Main Greek bank stocks slump by a quarter

ATHENS (AFP) - The shares of Greece’s four main banks lost more than a quarter of their value on Wednesday after the new hard left government pushed its demand for debt relief.

At the end of a turbulent day on the Athens stock market, Piraeus Bank closed down 29.3 per cent, Alpha Bank shed 26.8 per cent, Eurobank slid 25.9 per cent and National Bank was down 25.5 per cent.

Overall Greek stocks slumped 9.2 per cent to their lowest level since June 2012, closing at 711 points compared with 783 points on Tuesday.

The market fell after the new government of Prime Minister Alexis Tsipras on Wednesday scrapped key privatisation tenders, including for the ports of Piraeus and Thessaloniki, and pressed home its demand for a renegotiation of Greece’s 240 billion euro (S$367 billion) EU-IMF bailout.
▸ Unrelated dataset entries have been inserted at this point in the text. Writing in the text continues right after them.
import Mathlib
import Summits.CriticalPhenomena.CardyFormulaZ2.Theorems.CardyMagicRigidityDefs
import HarnessLib

/-!
# Crux `NestingRigidity`, line `positive-cone-weight-doubling`: the dyadic CELL GEOMETRY of the
# multi-scale bound (anchors, doubled cells, chessboard classes, cell ranges)

Crux `Summit.CriticalPhenomena.CardyFormulaZ2.Theses.CardyMagicRigidity.NestingRigidity`
(stmt-CriticalPhenomena-4835), line `positive-cone-weight-doubling`, registered helper Ξ
`uvFarBite_expMoment_latticeEnsembles`.  The multi-scale proof assigns every loop of diameter
`≤ h` to the grid cell (side `h`) containing the lower-left corner `(inf re, inf im)` of its bounding
box; the loop then lies in the DOUBLED cell `[ih, (i+2)h] × [jh, (j+2)h]`, inside the window
`B(centre, 3h)`, and doubled cells of one of the `9` chessboard classes `(i mod 3, j mod 3)` are at
mutual distance `≥ h` (registered anchor `chessboard_separation`) — the separation under which the
inner-loop statistics of the two lattice ensembles are independent
(`iIndepFun_finsum_innerLoops_latticeEnsembles`, once `h > 2δ`).  Pure plane geometry, no lattice
input, no cited fact, NO definition: the cell data are written out (file-local notations `XI`, `YI`,
`IDX`, `BOX`, `CTR`, `CLS`, `RNG`, re-declared verbatim by the files using them).
-/

noncomputable section

open Set Metric
open scoped Real Topology BigOperators

namespace Summit.CriticalPhenomena.CardyFormulaZ2.Cruxes.NestingRigidity.PositiveConeWeightDoubling

open Literature.Probability.RandomPlanarGeometry

/-- Abscissa of the left edge of the bounding box of a loop (local notation, not a definition). -/
local notation3 "XI[" u "]" => sInf (Complex.re '' UnbasedLoop.range u)
/-- Ordinate of the bottom edge of the bounding box of a loop (local notation). -/
local notation3 "YI[" u "]" => sInf (Complex.im '' UnbasedLoop.range u)
/-- The grid cell (side `h`) containing the lower-left corner of the bounding box (local notation). -/
local notation3 "IDX[" h ", " u "]" => ((⌊XI[u] / h⌋, ⌊YI[u] / h⌋) : ℤ × ℤ)
/-- The doubled cell `[ih, (i+2)h] × [jh, (j+2)h]` of the grid cell `c = (i, j)` (local notation). -/
local notation3 "BOX[" h ", " c "]" => {z : ℂ | ((Prod.fst c : ℤ) : ℝ) * h ≤ z.re ∧
  z.re ≤ (((Prod.fst c : ℤ) : ℝ) + 2) * h ∧ ((Prod.snd c : ℤ) : ℝ) * h ≤ z.im ∧
  z.im ≤ (((Prod.snd c : ℤ) : ℝ) + 2) * h}
/-- The centre `((i+1)h, (j+1)h)` of the doubled cell (local notation). -/
local notation3 "CTR[" h ", " c "]" =>
  (Complex.mk ((((Prod.fst c : ℤ) : ℝ) + 1) * h) ((((Prod.snd c : ℤ) : ℝ) + 1) * h) : ℂ)
/-- The cells that loops inside `B(x₀, ρ)` can be assigned to (local notation). -/
local notation3 "RNG[" h ", " x₀ ", " ρ "]" => (Finset.Icc ⌊(Complex.re x₀ - ρ) / h⌋ ⌊(Complex.re x₀ + ρ) / h⌋ ×ˢ
  Finset.Icc ⌊(Complex.im x₀ - ρ) / h⌋ ⌊(Complex.im x₀ + ρ) / h⌋ : Finset (ℤ × ℤ))

namespace UVFarBite

/-! ## §1 The anchor of a loop: the lower-left corner of its bounding box -/

/-- The left edge of the bounding box is attained on the (compact, nonempty) trace. -/
theorem exists_re_eq_xInf (u : UnbasedLoop ℂ) : ∃ p ∈ u.range, p.re = XI[u] ∧ ∀ z ∈ u.range, p.re ≤ z.re := by
  obtain ⟨p, hp, hmin⟩ := u.isCompact_range.exists_isMinOn u.range_nonempty
    Complex.continuous_re.continuousOn
  have hmin' : ∀ z ∈ u.range, p.re ≤ z.re := fun z hz ↦ hmin hz
  refine ⟨p, hp, ?_, hmin'⟩
  refine (IsLeast.csInf_eq ⟨mem_image_of_mem _ hp, ?_⟩).symm
  rintro _ ⟨z, hz, rfl⟩
  exact hmin' z hz

/-- The bottom edge of the bounding box is attained on the trace. -/
theorem exists_im_eq_yInf (u : UnbasedLoop ℂ) : ∃ p ∈ u.range, p.im = YI[u] ∧ ∀ z ∈ u.range, p.im ≤ z.im := by
  obtain ⟨p, hp, hmin⟩ := u.isCompact_range.exists_isMinOn u.range_nonempty
    Complex.continuous_im.continuousOn
  have hmin' : ∀ z ∈ u.range, p.im ≤ z.im := fun z hz ↦ hmin hz
  refine ⟨p, hp, ?_, hmin'⟩
  refine (IsLeast.csInf_eq ⟨mem_image_of_mem _ hp, ?_⟩).symm
  rintro _ ⟨z, hz, rfl⟩
  exact hmin' z hz

/-- Every trace point has abscissa in `[XI, XI + diam]`. -/
theorem re_mem_Icc {u : UnbasedLoop ℂ} {z : ℂ} (hz : z ∈ u.range) :
    XI[u] ≤ z.re ∧ z.re ≤ XI[u] + diam u.range := by
  obtain ⟨p, hp, hpx, hmin⟩ := exists_re_eq_xInf u
  refine ⟨hpx ▸ hmin z hz, ?_⟩
  have h1 : (z - p).re ≤ ‖z - p‖ := (le_abs_self _).trans (Complex.abs_re_le_norm _)
  have h2 : ‖z - p‖ ≤ diam u.range := by
    rw [← dist_eq_norm]; exact dist_le_diam_of_mem u.isCompact_range.isBounded hz hp
  rw [Complex.sub_re] at h1
  linarith

/-- Every trace point has ordinate in `[YI, YI + diam]`. -/
theorem im_mem_Icc {u : UnbasedLoop ℂ} {z : ℂ} (hz : z ∈ u.range) :
    YI[u] ≤ z.im ∧ z.im ≤ YI[u] + diam u.range := by
  obtain ⟨p, hp, hpy, hmin⟩ := exists_im_eq_yInf u
  refine ⟨hpy ▸ hmin z hz, ?_⟩
  have h1 : (z - p).im ≤ ‖z - p‖ := (le_abs_self _).trans (Complex.abs_im_le_norm _)
  have h2 : ‖z - p‖ ≤ diam u.range := by
    rw [← dist_eq_norm]; exact dist_le_diam_of_mem u.isCompact_range.isBounded hz hp
  rw [Complex.sub_im] at h1
  linarith

/-- A loop inside `B(x₀, ρ)` has diameter `≤ 2ρ`. -/
theorem diam_le_two_mul {u : UnbasedLoop ℂ} {x₀ : ℂ} {ρ : ℝ} (hρ : 0 ≤ ρ) (hu : u.range ⊆ ball x₀ ρ) :
    diam u.range ≤ 2 * ρ :=
  (diam_mono hu isBounded_ball).trans (diam_ball hρ)

/-! ## §2 Cells: the doubled cell of a small loop, its window, the cell range -/

/-- `⌊x/h⌋ h ≤ x < (⌊x/h⌋ + 1) h` for `h > 0`. -/
theorem floor_mul_le_and_lt {h : ℝ} (hh : 0 < h) (x : ℝ) :
    (⌊x / h⌋ : ℝ) * h ≤ x ∧ x < ((⌊x / h⌋ : ℝ) + 1) * h := by
  constructor
  · have := Int.floor_le (x / h)
    calc (⌊x / h⌋ : ℝ) * h ≤ x / h * h := mul_le_mul_of_nonneg_right this hh.le
      _ = x := div_mul_cancel₀ x hh.ne'
  · have := Int.lt_floor_add_one (x / h)
    calc x = x / h * h := (div_mul_cancel₀ x hh.ne').symm
      _ < ((⌊x / h⌋ : ℝ) + 1) * h := mul_lt_mul_of_pos_right this hh

/-- **A loop of diameter `≤ h` lies in the doubled cell of its grid cell.** -/
theorem range_subset_cellBox {h : ℝ} (hh : 0 < h) {u : UnbasedLoop ℂ} (hd : diam u.range ≤ h) :
    u.range ⊆ BOX[h, IDX[h, u]] := by
  intro z hz
  obtain ⟨hx1, hx2⟩ := re_mem_Icc hz
  obtain ⟨hy1, hy2⟩ := im_mem_Icc hz
  obtain ⟨fx1, fx2⟩ := floor_mul_le_and_lt hh XI[u]
  obtain ⟨fy1, fy2⟩ := floor_mul_le_and_lt hh YI[u]
  simp only [mem_setOf_eq]
  refine ⟨by linarith, ?_, by linarith, ?_⟩ <;> nlinarith

/-- **The doubled cell lies in the window `B(centre, 3h)`.** -/
theorem cellBox_subset_ball {h : ℝ} (hh : 0 < h) (c : ℤ × ℤ) : BOX[h, c] ⊆ ball CTR[h, c] (3 * h) := by
  rintro z ⟨h1, h2, h3, h4⟩
  rw [mem_ball, dist_eq_norm]
  refine (Complex.norm_le_abs_re_add_abs_im _).trans_lt ?_
  simp only [Complex.sub_re, Complex.sub_im]
  have hre : |z.re - ((c.1 : ℝ) + 1) * h| ≤ h := abs_le.2 ⟨by linarith, by linarith⟩
  have him : |z.im - ((c.2 : ℝ) + 1) * h| ≤ h := abs_le.2 ⟨by linarith, by linarith⟩
  linarith

/-- **A loop of diameter `≤ h` with cell index `c` lies in the window `B(centre c, 3h)`.** -/
theorem range_subset_ball_cellCentre {h : ℝ} (hh : 0 < h) {u : UnbasedLoop ℂ} (hd : diam u.range ≤ h)
    {c : ℤ × ℤ} (hc : IDX[h, u] = c) : u.range ⊆ ball CTR[h, c] (3 * h) :=
  hc ▸ (range_subset_cellBox hh hd).trans (cellBox_subset_ball hh _)

/-- **A loop inside `B(x₀, ρ)` is indexed by a cell of the cell range.** -/
theorem cellIdx_mem_cellRange {h : ℝ} (hh : 0 < h) {x₀ : ℂ} {ρ : ℝ} {u : UnbasedLoop ℂ}
    (hu : u.range ⊆ ball x₀ ρ) : IDX[h, u] ∈ RNG[h, x₀, ρ] := by
  obtain ⟨p, hp, hpx, -⟩ := exists_re_eq_xInf u
  obtain ⟨q, hq, hqy, -⟩ := exists_im_eq_yInf u
  have hp' := mem_ball.1 (hu hp)
  have hq' := mem_ball.1 (hu hq)
  rw [dist_eq_norm] at hp' hq'
  have h1 : |(p - x₀).re| < ρ := (Complex.abs_re_le_norm _).trans_lt hp'
  have h2 : |(q - x₀).im| < ρ := (Complex.abs_im_le_norm _).trans_lt hq'
  rw [Complex.sub_re, abs_lt] at h1
  rw [Complex.sub_im, abs_lt] at h2
  simp only [Finset.mem_product, Finset.mem_Icc]
  refine ⟨⟨Int.floor_le_floor ?_, Int.floor_le_floor ?_⟩, ⟨Int.floor_le_floor ?_, Int.floor_le_floor ?_⟩⟩
  · exact div_le_div_of_nonneg_right (by linarith) hh.le
  · exact div_le_div_of_nonneg_right (by linarith) hh.le
  · exact div_le_div_of_nonneg_right (by linarith) hh.le
  · exact div_le_div_of_nonneg_right (by linarith) hh.le

/-- The number of integers in `[⌊(x−ρ)/h⌋, ⌊(x+ρ)/h⌋]` is at most `2ρ/h + 2`. -/
theorem card_Icc_floor_le {h : ℝ} (hh : 0 < h) (x : ℝ) {ρ : ℝ} (hρ : 0 ≤ ρ) :
    ((Finset.Icc ⌊(x - ρ) / h⌋ ⌊(x + ρ) / h⌋).card : ℝ) ≤ 2 * ρ / h + 2 := by
  rw [Int.card_Icc]
  set m : ℤ := ⌊(x + ρ) / h⌋ + 1 - ⌊(x - ρ) / h⌋ with hm
  have hm_le : (m : ℝ) ≤ 2 * ρ / h + 2 := by
    have e1 : (⌊(x + ρ) / h⌋ : ℝ) ≤ (x + ρ) / h := Int.floor_le _
    have e2 : (x - ρ) / h < (⌊(x - ρ) / h⌋ : ℝ) + 1 := Int.lt_floor_add_one _
    have e3 : (x + ρ) / h - (x - ρ) / h = 2 * ρ / h := by ring
    rw [hm]; push_cast; linarith
  rcases le_or_gt 0 m with h0 | h0
  · have : ((m.toNat : ℕ) : ℝ) = (m : ℝ) := by exact_mod_cast Int.toNat_of_nonneg h0
    rw [this]; exact hm_le
  · have : m.toNat = 0 := Int.toNat_eq_zero.2 h0.le
    rw [this]; push_cast; positivity

/-- **The cell range of `B(x₀, ρ)` at side `h` has at most `(2ρ/h + 2)²` cells.** -/
theorem card_cellRange_le {h : ℝ} (hh : 0 < h) (x₀ : ℂ) {ρ : ℝ} (hρ : 0 ≤ ρ) :
    ((RNG[h, x₀, ρ]).card : ℝ) ≤ (2 * ρ / h + 2) ^ 2 := by
  rw [Finset.card_product, Nat.cast_mul, sq]
  exact mul_le_mul (card_Icc_floor_le hh _ hρ) (card_Icc_floor_le hh _ hρ) (Nat.cast_nonneg _)
    (by positivity)

/-- Every window `B(centre c, 3h)` of a cell of the range of `B(x₀, ρ)` lies in
`B(0, ‖x₀‖ + 2ρ + 7h)` (so that the fixed-mesh finiteness of loop families inside `B(0, R)` applies). -/
theorem ball_cellCentre_subset {h : ℝ} (hh : 0 < h) {x₀ : ℂ} {ρ : ℝ} {c : ℤ × ℤ}
    (hc : c ∈ RNG[h, x₀, ρ]) :
    ball CTR[h, c] (3 * h) ⊆ ball (0 : ℂ) (‖x₀‖ + 2 * ρ + 7 * h) := by
  simp only [Finset.mem_product, Finset.mem_Icc] at hc
  obtain ⟨⟨h1, h2⟩, ⟨h3, h4⟩⟩ := hc
  have f1 := (floor_mul_le_and_lt hh (x₀.re - ρ)).2
  have f2 := (floor_mul_le_and_lt hh (x₀.re + ρ)).1
  have f3 := (floor_mul_le_and_lt hh (x₀.im - ρ)).2
  have f4 := (floor_mul_le_and_lt hh (x₀.im + ρ)).1
  have h1' : (⌊(x₀.re - ρ) / h⌋ : ℝ) ≤ c.1 := by exact_mod_cast h1
  have h2' : (c.1 : ℝ) ≤ ⌊(x₀.re + ρ) / h⌋ := by exact_mod_cast h2
  have h3' : (⌊(x₀.im - ρ) / h⌋ : ℝ) ≤ c.2 := by exact_mod_cast h3
  have h4' : (c.2 : ℝ) ≤ ⌊(x₀.im + ρ) / h⌋ := by exact_mod_cast h4
  have hre : |((c.1 : ℝ) + 1) * h - x₀.re| ≤ ρ + 2 * h := abs_le.2 ⟨by nlinarith, by nlinarith⟩
  have him : |((c.2 : ℝ) + 1) * h - x₀.im| ≤ ρ + 2 * h := abs_le.2 ⟨by nlinarith, by nlinarith⟩
  intro z hz
  rw [mem_ball, dist_zero_right]
  rw [mem_ball, dist_eq_norm] at hz
  have hcx : ‖CTR[h, c] - x₀‖ ≤ 2 * ρ + 4 * h := by
    refine (Complex.norm_le_abs_re_add_abs_im _).trans ?_
    rw [Complex.sub_re, Complex.sub_im]
    change |((c.1 : ℝ) + 1) * h - x₀.re| + |((c.2 : ℝ) + 1) * h - x₀.im| ≤ _
    linarith
  calc ‖z‖ = ‖(z - CTR[h, c]) + (CTR[h, c] - x₀) + x₀‖ := by congr 1; ring
    _ ≤ ‖z - CTR[h, c]‖ + ‖CTR[h, c] - x₀‖ + ‖x₀‖ := norm_add₃_le
    _ < 3 * h + (2 * ρ + 4 * h) + ‖x₀‖ := by linarith
    _ = _ := by ring

end UVFarBite

/-! ## §3 Chessboard separation (registered anchor) -/

/-- **Chessboard separation** (helper toward Ξ `uvFarBite_expMoment_latticeEnsembles`, line
`positive-cone-weight-doubling`; the geometric input of the chessboard independence of one dyadic
scale): two DISTINCT doubled cells `[ih, (i+2)h] × [jh, (j+2)h]`, `[i'h, (i'+2)h] × [j'h, (j'+2)h]` of
the same chessboard class (`i ≡ i'`, `j ≡ j' (mod 3)`) are at distance `≥ h`: congruent distinct
indices differ by at least `3`, so the cells are separated by a full cell in one coordinate. -/
theorem chessboard_separation : ∀ (h : ℝ) (c c' : ℤ × ℤ) (p q : ℂ), 0 ≤ h → c ≠ c' →
    c.1 % 3 = c'.1 % 3 → c.2 % 3 = c'.2 % 3 →
    (c.1 : ℝ) * h ≤ p.re → p.re ≤ ((c.1 : ℝ) + 2) * h → (c.2 : ℝ) * h ≤ p.im → p.im ≤ ((c.2 : ℝ) + 2) * h →
    (c'.1 : ℝ) * h ≤ q.re → q.re ≤ ((c'.1 : ℝ) + 2) * h → (c'.2 : ℝ) * h ≤ q.im →
    q.im ≤ ((c'.2 : ℝ) + 2) * h → h ≤ dist p q := by
  intro h c c' p q hh hne h1 h2 hp1 hp2 hp3 hp4 hq1 hq2 hq3 hq4
  rw [dist_eq_norm]
  have hre : |(p - q).re| ≤ ‖p - q‖ := Complex.abs_re_le_norm _
  have him : |(p - q).im| ≤ ‖p - q‖ := Complex.abs_im_le_norm _
  rw [Complex.sub_re] at hre
  rw [Complex.sub_im] at him
  by_cases hc1 : c.1 = c'.1
  · have hc2 : c.2 ≠ c'.2 := fun h' ↦ hne (Prod.ext hc1 h')
    have hgap : c.2 + 3 ≤ c'.2 ∨ c'.2 + 3 ≤ c.2 := by omega
    rcases hgap with hg | hg
    · have hg' : (c.2 : ℝ) + 3 ≤ c'.2 := by exact_mod_cast hg
      have : h ≤ q.im - p.im := by nlinarith
      linarith [le_abs_self (p.im - q.im), neg_abs_le (p.im - q.im)]
    · have hg' : (c'.2 : ℝ) + 3 ≤ c.2 := by exact_mod_cast hg
      have : h ≤ p.im - q.im := by nlinarith
      linarith [le_abs_self (p.im - q.im)]
  · have hgap : c.1 + 3 ≤ c'.1 ∨ c'.1 + 3 ≤ c.1 := by omega
    rcases hgap with hg | hg
    · have hg' : (c.1 : ℝ) + 3 ≤ c'.1 := by exact_mod_cast hg
      have : h ≤ q.re - p.re := by nlinarith
      linarith [le_abs_self (p.re - q.re), neg_abs_le (p.re - q.re)]
    · have hg' : (c'.1 : ℝ) + 3 ≤ c.1 := by exact_mod_cast hg
      have : h ≤ p.re - q.re := by nlinarith
      linarith [le_abs_self (p.re - q.re)]

namespace UVFarBite

/-- Cells of one chessboard class (`Fin 9`-valued class map `(i mod 3, j mod 3)`) have congruent
coordinates mod `3`. -/
theorem emod_eq_of_cls_eq {c c' : ℤ × ℤ}
    (hcl : (3 * (c.1 % 3) + c.2 % 3).toNat = (3 * (c'.1 % 3) + c'.2 % 3).toNat) :
    c.1 % 3 = c'.1 % 3 ∧ c.2 % 3 = c'.2 % 3 := by
  omega

/-- **Distinct doubled cells of one chessboard class are more than `2δ` apart once `h > 2δ`** (the
separation hypothesis of `iIndepFun_finsum_innerLoops_latticeEnsembles`, for any sub-regions of the
doubled cells). -/
theorem two_mul_lt_dist_of_cls_eq {h δ : ℝ} (hδ : 0 ≤ δ) (hhδ : 2 * δ < h) {c c' : ℤ × ℤ}
    (hne : c ≠ c') (hcl : (3 * (c.1 % 3) + c.2 % 3).toNat = (3 * (c'.1 % 3) + c'.2 % 3).toNat)
    {p q : ℂ} (hp : p ∈ BOX[h, c]) (hq : q ∈ BOX[h, c']) : 2 * δ < dist p q := by
  obtain ⟨h1, h2⟩ := emod_eq_of_cls_eq hcl
  obtain ⟨hp1, hp2, hp3, hp4⟩ := hp
  obtain ⟨hq1, hq2, hq3, hq4⟩ := hq
  exact hhδ.trans_le
    (chessboard_separation h c c' p q (by linarith) hne h1 h2 hp1 hp2 hp3 hp4 hq1 hq2 hq3 hq4)

end UVFarBite

end Summit.CriticalPhenomena.CardyFormulaZ2.Cruxes.NestingRigidity.PositiveConeWeightDoubling

end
The same quartet of banks have been recapitalised twice since the debt crisis began in 2010.

As recently as Jan 21 this year – just four days before the snap general election – the four banks requested European temporary liquidity injections, known as emergency liquidity assistance (ELA).

The amount they asked for has not been revealed, but the banks stressed it was a precautionary measure. Their requests are expected to be considered by the European Central Bank.

Christopher Dembik, a Paris-based economist at Saxo Bank, said the first steps of the radical anti-austerity Greek government were causing fresh nervousness, but the structural problems of Greek banks were deep-rooted.

“Investors are worried about the state of the banks but they have been doing badly since the start of the debt crisis because the sector has never really been re-structured, unlike what has been done in Spain,” he said.

Yields on Greek 10-year bonds also rose above the symbolic barrier of 10 per cent on Wednesday.